*Exercise*: Tally the lines of the entries below that hold the word "torsion", and please give only the total.

※ ※ ※

import Mathlib
import Summits.KontsevichZagierPeriods.KontsevichZagierPeriods.Theorems.SoloInformedPellAbelBand
import HarnessLib
import HarnessLib.Audit

/-!
# Kummer family VII: the order-three torsion law for the third kind, I — algebra (s41)

COROLLARY XXIX.7 of the residency paper (§6quindecies), file I of two.  The hyperbolic torsion
points of ORDER THREE of the Kummer family `Π(n | m)` (`n = m·sn²(K/3 | m)`, i.e. `x = sn(K/3)`
solves `mx⁴ − 2mx³ + 2x − 1 = 0`) form a RATIONAL curve: with `x = 2y²/(1+y²)`, `1/3 < y² < 1`,

  `m(y) = (y²+1)³(3y²−1)/(16y⁶)`,  `n(y) = (y²+1)(3y²−1)/(4y²)`,

and the Pell–Abel unit is `A + B√Δ` with `A = (1 − mt²)(1 + at²)`, `a = (3y²−1)/2`, `B = bt`,
`b = (3y²+1)(3y²−1)/(4y³)`:

  `A² − B²Δ = (1 − mt²)(1 − nt²)³`,  `2(AB′ − A′B)Δ + ABΔ′ = (q₀ + q₂t²)(1 − mt²)(1 − nt²)²`,

`q₀ = 2b`, `q₂ = −b(y²+1)/y²`, so that `α = q₂/(q₂ + nq₀) = 2/(3(1 − y²))`.  This file proves the
identities (`field_simp; ring`), the positivity facts on the parameter range, algebraicity and
semialgebraicity; file II assembles the Pell–Abel datum and applies THEOREM XXX.

References: N. H. Abel (1826); M. Kontsevich, D. Zagier, *Periods* (2001), §1.2; this work.
-/

noncomputable section

open MeasureTheory Set Filter
open scoped Classical

open Literature.NumberTheory.Transcendental Literature.NumberTheory.Transcendental.KZ
open Literature.ModelTheory.ExponentialFields

namespace Summit.KontsevichZagierPeriods.KontsevichZagierPeriods.Theorems

/-! ### The order-three data -/

/-- The modulus `m(y) = (y²+1)³(3y²−1)/(16y⁶)` of the order-three fibre. [this work] -/
def soloInformedT3m (y : ℝ) : ℝ := (y ^ 2 + 1) ^ 3 * (3 * y ^ 2 - 1) / (16 * y ^ 6)

/-- The parameter `n(y) = (y²+1)(3y²−1)/(4y²) = m·sn²(K/3 | m)`. [this work] -/
def soloInformedT3n (y : ℝ) : ℝ := (y ^ 2 + 1) * (3 * y ^ 2 - 1) / (4 * y ^ 2)

/-- `a(y) = (3y²−1)/2`. [this work] -/
def soloInformedT3a (y : ℝ) : ℝ := (3 * y ^ 2 - 1) / 2

/-- `b(y) = (3y²+1)(3y²−1)/(4y³)`. [this work] -/
def soloInformedT3b (y : ℝ) : ℝ := (3 * y ^ 2 + 1) * (3 * y ^ 2 - 1) / (4 * y ^ 3)

/-- `A(y,t) = (1 − mt²)(1 + at²)`. [this work] -/
def soloInformedT3A (y t : ℝ) : ℝ := (1 - soloInformedT3m y * t ^ 2) * (1 + soloInformedT3a y * t ^ 2)

/-- `B(y,t) = bt`. [this work] -/
def soloInformedT3B (y t : ℝ) : ℝ := soloInformedT3b y * t

/-- `q₀(y) = 2b`. [this work] -/
def soloInformedT3q0 (y : ℝ) : ℝ := (3 * y ^ 2 + 1) * (3 * y ^ 2 - 1) / (2 * y ^ 3)

/-- `q₂(y) = −b(y²+1)/y²`. [this work] -/
def soloInformedT3q2 (y : ℝ) : ℝ := -((y ^ 2 + 1) * (3 * y ^ 2 + 1) * (3 * y ^ 2 - 1)) / (4 * y ^ 5)

/-- The algebraic ratio `α(y) = Π/K = 2/(3(1 − y²))`. [this work] -/
def soloInformedT3alpha (y : ℝ) : ℝ := 2 / (3 * (1 - y ^ 2))

/-! ### The polynomial identities -/

/-- **Pell–Abel norm identity** `A² − B²Δ = (1−mt²)(1−nt²)²·(1−nt²)`. [this work] -/
theorem soloInformed_t3_norm {y : ℝ} (hy : y ≠ 0) (t : ℝ) :
    soloInformedT3A y t ^ 2 - soloInformedT3B y t ^ 2 * ((1 - t ^ 2) * (1 - soloInformedT3m y * t ^ 2)) =
      (1 - soloInformedT3m y * t ^ 2) * (1 - soloInformedT3n y * t ^ 2) ^ 2 *
        (1 - soloInformedT3n y * t ^ 2) := by
  unfold soloInformedT3A soloInformedT3B soloInformedT3m soloInformedT3n soloInformedT3a soloInformedT3b
  field_simp
  ring

/-- **The logarithmic derivative of the unit**: `2(AB′ − A′B)Δ + ABΔ′ = (q₀+q₂t²)(1−mt²)(1−nt²)²`,
with `A′, B′, Δ′` written as the product rule delivers them. [this work] -/
theorem soloInformed_t3_numerator {y : ℝ} (hy : y ≠ 0) (t : ℝ) :
    2 * (soloInformedT3A y t * (soloInformedT3b y * 1) -
        (-(soloInformedT3m y * (2 * t)) * (1 + soloInformedT3a y * t ^ 2) +
          (1 - soloInformedT3m y * t ^ 2) * (soloInformedT3a y * (2 * t))) * soloInformedT3B y t) *
        ((1 - t ^ 2) * (1 - soloInformedT3m y * t ^ 2)) +
      soloInformedT3A y t * soloInformedT3B y t *
        (-(2 * t) * (1 - soloInformedT3m y * t ^ 2) + (1 - t ^ 2) * (-(soloInformedT3m y * (2 * t)))) =
      (soloInformedT3q0 y + soloInformedT3q2 y * t ^ 2) *
        ((1 - soloInformedT3m y * t ^ 2) * (1 - soloInformedT3n y * t ^ 2) ^ 2) := by
  unfold soloInformedT3A soloInformedT3B soloInformedT3m soloInformedT3n soloInformedT3a soloInformedT3b
    soloInformedT3q0 soloInformedT3q2
  field_simp
  ring

/-- `q₂ + nq₀ = −3(1−y²)(y²+1)(3y²−1)(3y²+1)/(8y⁵)`. [this work] -/
theorem soloInformed_t3_res_eq {y : ℝ} (hy : y ≠ 0) :
    soloInformedT3q2 y + soloInformedT3n y * soloInformedT3q0 y =
      -(3 * (1 - y ^ 2) * (y ^ 2 + 1) * (3 * y ^ 2 - 1) * (3 * y ^ 2 + 1)) / (8 * y ^ 5) := by
  unfold soloInformedT3q2 soloInformedT3n soloInformedT3q0
  field_simp
  ring

/-- `1 − m(y) = (1−y²)³(3y²+1)/(16y⁶)`. [this work] -/
theorem soloInformed_t3_one_sub_m {y : ℝ} (hy : y ≠ 0) :
    1 - soloInformedT3m y = (1 - y ^ 2) ^ 3 * (3 * y ^ 2 + 1) / (16 * y ^ 6) := by
  unfold soloInformedT3m
  field_simp
  ring

/-- `1 − n(y) = (1−y²)(3y²+1)/(4y²)`. [this work] -/
theorem soloInformed_t3_one_sub_n {y : ℝ} (hy : y ≠ 0) :
    1 - soloInformedT3n y = (1 - y ^ 2) * (3 * y ^ 2 + 1) / (4 * y ^ 2) := by
  unfold soloInformedT3n
  field_simp
  ring

/-! ### Positivity on the parameter range `1/3 < y² < 1` -/

/-- `m(y) ∈ (0,1)`. [this work] -/
theorem soloInformed_t3_m_mem {y : ℝ} (hy : 1 < 3 * y ^ 2) (hy' : y ^ 2 < 1) :
    soloInformedT3m y ∈ Ioo (0:ℝ) 1 := by
  have hy0 : y ≠ 0 := by rintro rfl; norm_num at hy
  have h6 : 0 < y ^ 6 := by positivity
  refine ⟨?_, ?_⟩
  · unfold soloInformedT3m
    exact div_pos (mul_pos (by positivity) (by linarith)) (by positivity)
  · have h := soloInformed_t3_one_sub_m hy0
    have : 0 < (1 - y ^ 2) ^ 3 * (3 * y ^ 2 + 1) / (16 * y ^ 6) :=
      div_pos (mul_pos (pow_pos (by linarith) 3) (by positivity)) (by positivity)
    linarith

/-- `n(y) ∈ (0,1)`. [this work] -/
theorem soloInformed_t3_n_mem {y : ℝ} (hy : 1 < 3 * y ^ 2) (hy' : y ^ 2 < 1) :
    soloInformedT3n y ∈ Ioo (0:ℝ) 1 := by
  have hy0 : y ≠ 0 := by rintro rfl; norm_num at hy
  refine ⟨?_, ?_⟩
  · unfold soloInformedT3n
    exact div_pos (mul_pos (by positivity) (by linarith)) (by positivity)
  · have h := soloInformed_t3_one_sub_n hy0
    have : 0 < (1 - y ^ 2) * (3 * y ^ 2 + 1) / (4 * y ^ 2) :=
      div_pos (mul_pos (by linarith) (by positivity)) (by positivity)
    linarith

/-- `0 < A(y,t)` for `t² ≤ 1`. [this work] -/
theorem soloInformed_t3_A_pos {y t : ℝ} (hy : 1 < 3 * y ^ 2) (hy' : y ^ 2 < 1) (ht : t ^ 2 ≤ 1) :
    0 < soloInformedT3A y t := by
  have hm := soloInformed_t3_m_mem hy hy'
  have ha : 0 < soloInformedT3a y := by unfold soloInformedT3a; linarith
  have h1 := mul_le_of_le_one_right hm.1.le ht
  unfold soloInformedT3A
  exact mul_pos (by linarith [hm.2]) (by positivity)

/-- `0 < R(y,t) = (1−mt²)(1−nt²)²` for `t² ≤ 1`. [this work] -/
theorem soloInformed_t3_R_pos {y t : ℝ} (hy : 1 < 3 * y ^ 2) (hy' : y ^ 2 < 1) (ht : t ^ 2 ≤ 1) :
    0 < (1 - soloInformedT3m y * t ^ 2) * (1 - soloInformedT3n y * t ^ 2) ^ 2 := by
  have hm := soloInformed_t3_m_mem hy hy'
  have hn := soloInformed_t3_n_mem hy hy'
  have h1 := mul_le_of_le_one_right hm.1.le ht
  have h2 := mul_le_of_le_one_right hn.1.le ht
  exact mul_pos (by linarith [hm.2]) (pow_pos (by linarith [hn.2]) 2)

/-- The residue condition `q₂ + nq₀ ≠ 0`. [this work] -/
theorem soloInformed_t3_res {y : ℝ} (hy : 1 < 3 * y ^ 2) (hy' : y ^ 2 < 1) :
    soloInformedT3q2 y + soloInformedT3n y * soloInformedT3q0 y ≠ 0 := by
  have hy0 : y ≠ 0 := by rintro rfl; norm_num at hy
  rw [soloInformed_t3_res_eq hy0]
  have h : 0 < 3 * (1 - y ^ 2) * (y ^ 2 + 1) * (3 * y ^ 2 - 1) * (3 * y ^ 2 + 1) :=
    mul_pos (mul_pos (mul_pos (by linarith) (by positivity)) (by linarith)) (by positivity)
  have h5 : (8 : ℝ) * y ^ 5 ≠ 0 := mul_ne_zero (by norm_num) (pow_ne_zero 5 hy0)
  exact div_ne_zero (by linarith) h5

/-- `q₂/(q₂ + nq₀) = α(y) = 2/(3(1−y²))`. [this work] -/
theorem soloInformed_t3_alpha_eq {y : ℝ} (hy : 1 < 3 * y ^ 2) (hy' : y ^ 2 < 1) :
    soloInformedT3q2 y / (soloInformedT3q2 y + soloInformedT3n y * soloInformedT3q0 y) =
      soloInformedT3alpha y := by
  have hy0 : y ≠ 0 := by rintro rfl; norm_num at hy
  have hres := soloInformed_t3_res hy hy'
  have h1 : 1 - y ^ 2 ≠ 0 := by linarith
  have h3 : 3 * (1 - y ^ 2) ≠ 0 := mul_ne_zero (by norm_num) h1
  rw [div_eq_iff hres, soloInformed_t3_res_eq hy0]
  unfold soloInformedT3q2 soloInformedT3alpha
  field_simp
  ring

/-! ### Algebraicity and semialgebraicity -/

/-- `m, n, a, b, q₀, q₂, α ∈ ℚ(y)` are algebraic for algebraic `y`. [folklore] -/
theorem soloInformed_t3_isAlgebraic {y : ℝ} (hya : IsAlgebraic ℚ y) :
    IsAlgebraic ℚ (soloInformedT3m y) ∧ IsAlgebraic ℚ (soloInformedT3n y) ∧
      IsAlgebraic ℚ (soloInformedT3a y) ∧ IsAlgebraic ℚ (soloInformedT3b y) ∧
      IsAlgebraic ℚ (soloInformedT3q0 y) ∧ IsAlgebraic ℚ (soloInformedT3q2 y) ∧
      IsAlgebraic ℚ (soloInformedT3alpha y) := by
  have hs : y ∈ algebraicClosure ℚ ℝ := mem_algebraicClosure_iff.2 hya
  have hN : ∀ k : ℕ, (k : ℝ) ∈ algebraicClosure ℚ ℝ := fun k => natCast_mem _ k
  have h2 : (2:ℝ) ∈ algebraicClosure ℚ ℝ := by exact_mod_cast hN 2
  have h3 : (3:ℝ) ∈ algebraicClosure ℚ ℝ := by exact_mod_cast hN 3
  have h4 : (4:ℝ) ∈ algebraicClosure ℚ ℝ := by exact_mod_cast hN 4
  have h16 : (16:ℝ) ∈ algebraicClosure ℚ ℝ := by exact_mod_cast hN 16
  refine ⟨mem_algebraicClosure_iff.1 ?_, mem_algebraicClosure_iff.1 ?_, mem_algebraicClosure_iff.1 ?_,
    mem_algebraicClosure_iff.1 ?_, mem_algebraicClosure_iff.1 ?_, mem_algebraicClosure_iff.1 ?_,
    mem_algebraicClosure_iff.1 ?_⟩
  · unfold soloInformedT3m; apply_rules (transparency := .reducible) (maxDepth := 250) only
      [pow_mem, div_mem, mul_mem, sub_mem, add_mem, one_mem, hs, h2, h3, h4, h16]
  · unfold soloInformedT3n; apply_rules (transparency := .reducible) (maxDepth := 250) only
      [pow_mem, div_mem, mul_mem, sub_mem, add_mem, one_mem, hs, h2, h3, h4, h16]
  · unfold soloInformedT3a; apply_rules (transparency := .reducible) (maxDepth := 250) only
      [pow_mem, div_mem, mul_mem, sub_mem, add_mem, one_mem, hs, h2, h3, h4, h16]
  · unfold soloInformedT3b; apply_rules (transparency := .reducible) (maxDepth := 250) only
      [pow_mem, div_mem, mul_mem, sub_mem, add_mem, one_mem, hs, h2, h3, h4, h16]
  · unfold soloInformedT3q0; apply_rules (transparency := .reducible) (maxDepth := 250) only
      [pow_mem, div_mem, mul_mem, sub_mem, add_mem, one_mem, hs, h2, h3, h4, h16]
  · unfold soloInformedT3q2; apply_rules (transparency := .reducible) (maxDepth := 250) only
      [pow_mem, div_mem, mul_mem, sub_mem, add_mem, one_mem, neg_mem, hs, h2, h3, h4, h16]
  · unfold soloInformedT3alpha; apply_rules (transparency := .reducible) (maxDepth := 250) only
      [pow_mem, div_mem, mul_mem, sub_mem, add_mem, one_mem, hs, h2, h3, h4, h16]

/-- `A(y, wᵢ)`, `B(y, wᵢ)`, `R(y, wᵢ) = (1−mwᵢ²)(1−nwᵢ²)²` are `ℚ`-semialgebraic (algebraic `y`).
[this work] -/
theorem soloInformed_t3_sa {S : Set (Fin 2 → ℝ)} (hS : IsSemialgebraic ℚ S) {y : ℝ}
    (hya : IsAlgebraic ℚ y) (i : Fin 2) :
    IsSemialgebraicFunOn ℚ S (fun w => soloInformedT3A y (w i)) ∧
    IsSemialgebraicFunOn ℚ S (fun w => soloInformedT3B y (w i)) ∧
    IsSemialgebraicFunOn ℚ S (fun w => (1 - soloInformedT3m y * w i ^ 2) *
      (1 - soloInformedT3n y * w i ^ 2) ^ 2) := by
  obtain ⟨hm, hn, ha, hb, -, -, -⟩ := soloInformed_t3_isAlgebraic hya
  have ht : IsSemialgebraicFunOn ℚ S (fun w => w i) := isSemialgebraicFunOn_apply hS i
  have hA1 := SoloInformedPellAbel.sa_quad hS isAlgebraic_one hm.neg i
  have hA2 := SoloInformedPellAbel.sa_quad hS isAlgebraic_one ha i
  have hN2 := SoloInformedPellAbel.sa_quad hS isAlgebraic_one hn.neg i
  have hbc : IsSemialgebraicFunOn ℚ S (fun _ => soloInformedT3b y) :=
    isSemialgebraicFunOn_const_of_isAlgebraic hS hb
  refine ⟨(IsSemialgebraicFunOn.mul_holds hA1 hA2).congr fun w _ => ?_,
    (IsSemialgebraicFunOn.mul_holds hbc ht).congr fun w _ => ?_,
    (IsSemialgebraicFunOn.mul_holds hA1 (IsSemialgebraicFunOn.mul_holds hN2 hN2)).congr
      fun w _ => ?_⟩
  · simp only [Pi.mul_apply, soloInformedT3A]; ring
  · simp only [Pi.mul_apply, soloInformedT3B]
  · simp only [Pi.mul_apply]; ring

end Summit.KontsevichZagierPeriods.KontsevichZagierPeriods.Theorems

end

※ ※ ※

*Answer to this problem*: 2